__Records for this task__.

import Mathlib.Data.List.Chain
import Mathlib.Data.List.Nodup
import Mathlib.GroupTheory.Perm.Cycle.Concrete
import HarnessLib

/-!
# Closed directed walks decompose into directed circuits modulo 2

Topic `Combinatorics/SimpleGraph`; theorems only, about lists and permutations (no graph
notions). Tools for the hard direction of Little's theorem
(`Little1975_isPfaffianBipartite_iff_not_isMatchingMinor`, `LittleTheorem.lean`): the
Fischer–Little / Norine–Little–Teo minimality argument builds an "intractable set" of directed
circuits out of two CLOSED WALKS (an alternating path followed by a return path), using that the
arc multiset of a closed directed walk is, modulo 2, a sum of directed circuits using only arcs of
the walk (Fischer–Little 2001, Lemma 2.7: "a closed sequence of consecutive arcs is the mod-2 sum
of closed directed trails").

Encoding: a walk is a list of vertices `l` with `l.IsChain r`; it is CLOSED when
`l.head? = l.getLast?` (the last vertex repeats the first, `2 ≤ l.length`); its arcs are the
consecutive pairs `l.zip l.tail`. A directed circuit is a list `c` without repetition,
`2 ≤ c.length`, whose closure `c ++ c.take 1` is a walk; its permutation is `c.formPerm`
(Mathlib), a cyclic permutation moving every vertex of `c` to the next one.

* `zip_tail_append` — arcs of a concatenation;
* `exists_lt_getElem_eq_of_not_nodup` — a repetition, by indices;
* `exists_circuits_of_closedWalk` — **every closed walk (for an irreflexive relation) is, arc by
  arc modulo 2, a sum of directed circuits using only its arcs** (split at a repeated vertex and
  recurse; Fischer–Little 2001, Lemma 2.7 with Remark 2.2);
* `zip_tail_cycle_eq_map_formPerm`, `count_zip_tail_cycle` — the arcs of a circuit are the pairs
  `(x, c.formPerm x)`;
* `exists_cyclePerms_of_closedWalk` — the same decomposition delivered as CYCLIC PERMUTATIONS
  `σ` moving only along `r` (`σ a = a ∨ r a (σ a)`), with, for `a ≠ b`,
  `count (a, b) (arcs of the walk) ≡ #{σ : σ a = b} (mod 2)`.

## References

* I. Fischer, C. H. C. Little, *A characterisation of Pfaffian near bipartite graphs*, J. Combin.
  Theory Ser. B 82 (2001) 175–222, Lemma 2.7, Remark 2.2. [FischerLittle2001]
-/

namespace Literature.Combinatorics.SimpleGraph

open Equiv

section Lists

variable {α : Type*}
import Mathlib.LinearAlgebra.Matrix.Determinant.Basic
import Mathlib.Data.Real.Basic
import Mathlib.Algebra.Order.BigOperators.Group.Finset
import Mathlib.Data.Fintype.Card
import Mathlib.Tactic.Linarith
import Mathlib.Tactic.FieldSimp
import HarnessLib

/-!
# Venture HSemireg — the skeleton of THEOREM NO-MIX (imaginary node fields): the positivity pinch, «exactly ONE nonzero entry per
# column», and «invertible + one nonzero per column ⇒ MONOMIAL» (ENGINE-W PROBE5 §16) — kernel algebra

HONEST FRAMING. Lean index of the computation cell `pub-hsemireg`, widening group ENGINE-W (code A, seat `engine-w-1`,
gen 17). ORDERED-FIELD INEQUALITIES and a determinant ∕ pigeonhole lemma for square matrices over a commutative ring; no abelian
variety, sheaf, `Ext` group, secant structure or semiregularity map is constructed; nothing here says that HC, HC_CM or HC_AV
holds. Theorems only (0 `def`, 0 named fact, 0 `sorry`). New namespace `NoMix`.

SOURCE (the cell's own result): `widen/ENGINE-W/out/probe5/PROBE5-STIZ-A.md` §16 (v2.2, engine-w-1 g6) **THEOREM NO-MIX** as printed:
«Let `m < 0`. If `Φ ∈ U(E_ω⁶×Ê)(ℤ)` carries the seed to a class-exact W-alive class on a coordinate datum, then … the matrix of `Φ` in
the cyclic bases is MONOMIAL … (P) POSITIVITY: in a block transport `M = (M_ij)` (`3×3` over `F` …) unitarity reads `Σ_i h′_i·M_ij·
τ(M_ik) = h_s·δ_jk`, in particular `Σ_i h′_i·N(M_ij) = h_s` for every column `j`; for `m < 0` each `N(M_ij)` … is `0` or totally
positive …, so … `N(M_ij) ≤ h_s∕h′_i =: γ_i` at BOTH real places of `F⁺`. PROOF. … By (P), `0 ≪ N(x) ≤ γ_i` at both places, so
`N_{F∕ℚ}(x) = N_{F⁺∕ℚ}(N(x)) ≤ N_{F⁺∕ℚ}(γ_i)`. Hence `Nabs(𝔫) = 1` …, and `ν := N(x)∕γ_i` is totally positive with `ν ≤ 1` at both
places and `N_{F⁺∕ℚ}(ν) = 1`, i.e. `ν = 1`: every nonzero entry is by itself a rank-1 isometry … The column identity `Σ_i h′_i
N(M_ij) = h_s` then has every nonzero summand equal to `h_s`: exactly ONE nonzero entry per column; `M` is invertible, so `M` is
monomial.» What the kernel holds (the three general lemmas the proof chains; the number-field inputs — volume law (V), the values
`γ_i`, invertibility of `Φ` — enter BY VALUE):

* §1 **`pinch`** — two positive reals `ν₁, ν₂ ≤ 1` with `ν₁ν₂ = 1` are both `1` («`ν ≤ 1` at both places and `N_{F⁺∕ℚ}(ν) = 1`, i.e.
  `ν = 1`»); `index_pinch` — `a > 0`, `n ≥ 1`, `a·n ≤ a` ⟹ `n = 1` («Hence `Nabs(𝔫) = 1`»); `term_le_of_sum_eq` — in a sum of
  non-negative terms equal to `h_s` every term is `≤ h_s` ((P)'s bound `N(M_ij) ≤ h_s∕h′_i`).
* §2 **`unique_nonzero_term`** — if every term of a finite sum is `0` or `h` (`h > 0`) and the sum is `h`, exactly one term is `h`
  («every nonzero summand equal to `h_s`: exactly ONE nonzero entry per column»).
* §3 **`monomial_of_det_ne_zero`** — a square matrix over a commutative ring with `det ≠ 0` and AT MOST one nonzero entry in each
  column has its nonzero entries on the graph of a permutation: `∃ σ, M i j ≠ 0 ↔ i = σ j` («`M` is invertible, so `M` is
  monomial»); `no_zero_column_of_det_ne_zero` ∕ `no_zero_row_of_det_ne_zero` are the two determinant facts used.
WHAT IS NOT HERE: the lattices, the hermitian forms, the volume law, `F`, `F⁺`; THEOREM NO-MIX as a statement about `U(E_ω⁶×Ê)(ℤ)`.
-/

namespace Summit.Ventures.HSemireg.NoMix

open Finset

/-! ## §1 The positivity pinch and the (P) bound -/

/-- **«`ν` is totally positive with `ν ≤ 1` at both places and `N_{F⁺∕ℚ}(ν) = 1`, i.e. `ν = 1`»**: for the two real embeddings
`ν₁, ν₂` of `ν`, `0 < ν₁ ≤ 1`, `ν₂ ≤ 1`, `ν₁ν₂ = 1` ⟹ `ν₁ = ν₂ = 1` (positivity of `ν₂` follows). [kernel] -/
theorem pinch (ν₁ ν₂ : ℝ) (h₁ : 0 < ν₁) (h₁' : ν₁ ≤ 1) (h₂' : ν₂ ≤ 1) (hN : ν₁ * ν₂ = 1) :
    ν₁ = 1 ∧ ν₂ = 1 := by
  constructor <;> nlinarith

/-- **«Hence `Nabs(𝔫) = 1`»**: `|N_{F∕ℚ}(x)| = N(γ_i)·Nabs(𝔫)` with `N(γ_i) > 0`, `Nabs(𝔫) ≥ 1` and `|N_{F∕ℚ}(x)| ≤ N(γ_i)` leave
`Nabs(𝔫) = 1`. [kernel] -/
theorem index_pinch (a n : ℕ) (ha : 0 < a) (hn : 1 ≤ n) (hle : a * n ≤ a) : n = 1 := by
  rcases Nat.lt_or_ge 1 n with h | h
  · nlinarith
  · omega

/-- **(P)'s bound**: in `Σ_i h′_i·N(M_ij) = h_s` with every term non-negative, each term is `≤ h_s` (so `N(M_ij) ≤ h_s∕h′_i = γ_i`).
[kernel] -/
theorem term_le_of_sum_eq {k : ℕ} (c : Fin k → ℝ) (hs : ℝ) (hnonneg : ∀ i, 0 ≤ c i) (hsum : ∑ i, c i = hs) (i : Fin k) :
    c i ≤ hs := by
  rw [← hsum]
  exact Finset.single_le_sum (fun j _ => hnonneg j) (Finset.mem_univ i)

/-- … and dividing by `h′_i > 0`: `h′_i·N ≤ h_s` ⟹ `N ≤ h_s∕h′_i`. [kernel] -/
theorem norm_le_gamma (h' N hs : ℝ) (hh : 0 < h') (hle : h' * N ≤ hs) : N ≤ hs / h' := by
  rw [le_div_iff₀ hh]
  linarith [mul_comm h' N]

/-! ## §2 Exactly one nonzero entry per column -/

/-- **«The column identity `Σ_i h′_i N(M_ij) = h_s` then has every nonzero summand equal to `h_s`: exactly ONE nonzero entry per
column»**: if each term of a finite sum is `0` or `h` with `h > 0` and the sum equals `h`, then exactly one term equals `h` (and it
is the unique nonzero term). [kernel] -/
theorem unique_nonzero_term {k : ℕ} (c : Fin k → ℝ) (h : ℝ) (hpos : 0 < h) (hc : ∀ i, c i = 0 ∨ c i = h)
    (hsum : ∑ i, c i = h) : ∃! i, c i ≠ 0 := by
  have hnonneg : ∀ i, 0 ≤ c i := fun i => by rcases hc i with e | e <;> simp [e, hpos.le]
  -- existence: not all terms vanish
  have hex : ∃ i, c i ≠ 0 := by
    by_contra hall
    push Not at hall
    have : ∑ i, c i = 0 := Finset.sum_eq_zero (fun i _ => hall i)
    linarith
  obtain ⟨i, hi⟩ := hex
  refine ⟨i, hi, fun j hj => ?_⟩
  by_contra hne
  have ci : c i = h := by rcases hc i with e | e; exact absurd e hi; exact e
  have cj : c j = h := by rcases hc j with e | e; exact absurd e hj; exact e
  -- two terms equal to h force the sum above h
  have hsub : ({i, j} : Finset (Fin k)) ⊆ Finset.univ := Finset.subset_univ _
  have hle := Finset.sum_le_sum_of_subset_of_nonneg hsub (fun x _ _ => hnonneg x)
  rw [Finset.sum_pair (Ne.symm hne), hsum, ci, cj] at hle
  linarith

/-! ## §3 Invertible with at most one nonzero entry per column ⇒ monomial -/

/-- A square matrix with a zero column has determinant `0`; contrapositive: `det M ≠ 0` ⟹ every column has a nonzero entry. [kernel] -/
theorem no_zero_column_of_det_ne_zero {R : Type*} [CommRing R] {k : ℕ} (M : Matrix (Fin k) (Fin k) R) (hM : M.det ≠ 0)
    (j : Fin k) : ∃ i, M i j ≠ 0 := by
  by_contra h
  push Not at h
  exact hM (Matrix.det_eq_zero_of_column_eq_zero j h)

/-- Likewise every row of `M` has a nonzero entry when `det M ≠ 0`. [kernel] -/
theorem no_zero_row_of_det_ne_zero {R : Type*} [CommRing R] {k : ℕ} (M : Matrix (Fin k) (Fin k) R) (hM : M.det ≠ 0)
    (i : Fin k) : ∃ j, M i j ≠ 0 := by
  by_contra h
  push Not at h
  exact hM (Matrix.det_eq_zero_of_row_eq_zero i h)

/-- **«`M` is invertible, so `M` is monomial»**: if `det M ≠ 0` and each column of `M` carries AT MOST one nonzero entry, then the
nonzero entries of `M` are exactly the graph of a permutation `σ` of the indices: `M i j ≠ 0 ⟺ i = σ j`. (Pigeonhole: the
column ↦ row map is surjective — a missed row would be a zero row — hence bijective.) [kernel] -/
theorem monomial_of_det_ne_zero {R : Type*} [CommRing R] {k : ℕ} (M : Matrix (Fin k) (Fin k) R) (hM : M.det ≠ 0)
    (hcol : ∀ j i i', M i j ≠ 0 → M i' j ≠ 0 → i = i') :
    ∃ σ : Equiv.Perm (Fin k), ∀ i j, M i j ≠ 0 ↔ i = σ j := by
  classical
  -- the column ↦ row map
  have hcolex := no_zero_column_of_det_ne_zero M hM
  choose f hf using hcolex
  -- f is surjective: a row outside the range of f would be a zero row
  have hsurj : Function.Surjective f := by
    intro i
    obtain ⟨j, hj⟩ := no_zero_row_of_det_ne_zero M hM i
    exact ⟨j, hcol j (f j) i (hf j) hj⟩
  have hbij : Function.Bijective f := ⟨Finite.injective_iff_surjective.2 hsurj, hsurj⟩
  refine ⟨Equiv.ofBijective f hbij, fun i j => ⟨fun h => ?_, fun h => ?_⟩⟩
  · exact hcol j i (f j) h (hf j)
  · rw [h]; exact hf j

end Summit.Ventures.HSemireg.NoMix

__Exercise brief__. With "identity" as the search string, filter the records and return each line that has it.

__Answer to this problem__.
places and `N_{F⁺∕ℚ}(ν) = 1`, i.e. `ν = 1`: every nonzero entry is by itself a rank-1 isometry … The column identity `Σ_i h′_i
/-- **«The column identity `Σ_i h′_i N(M_ij) = h_s` then has every nonzero summand equal to `h_s`: exactly ONE nonzero entry per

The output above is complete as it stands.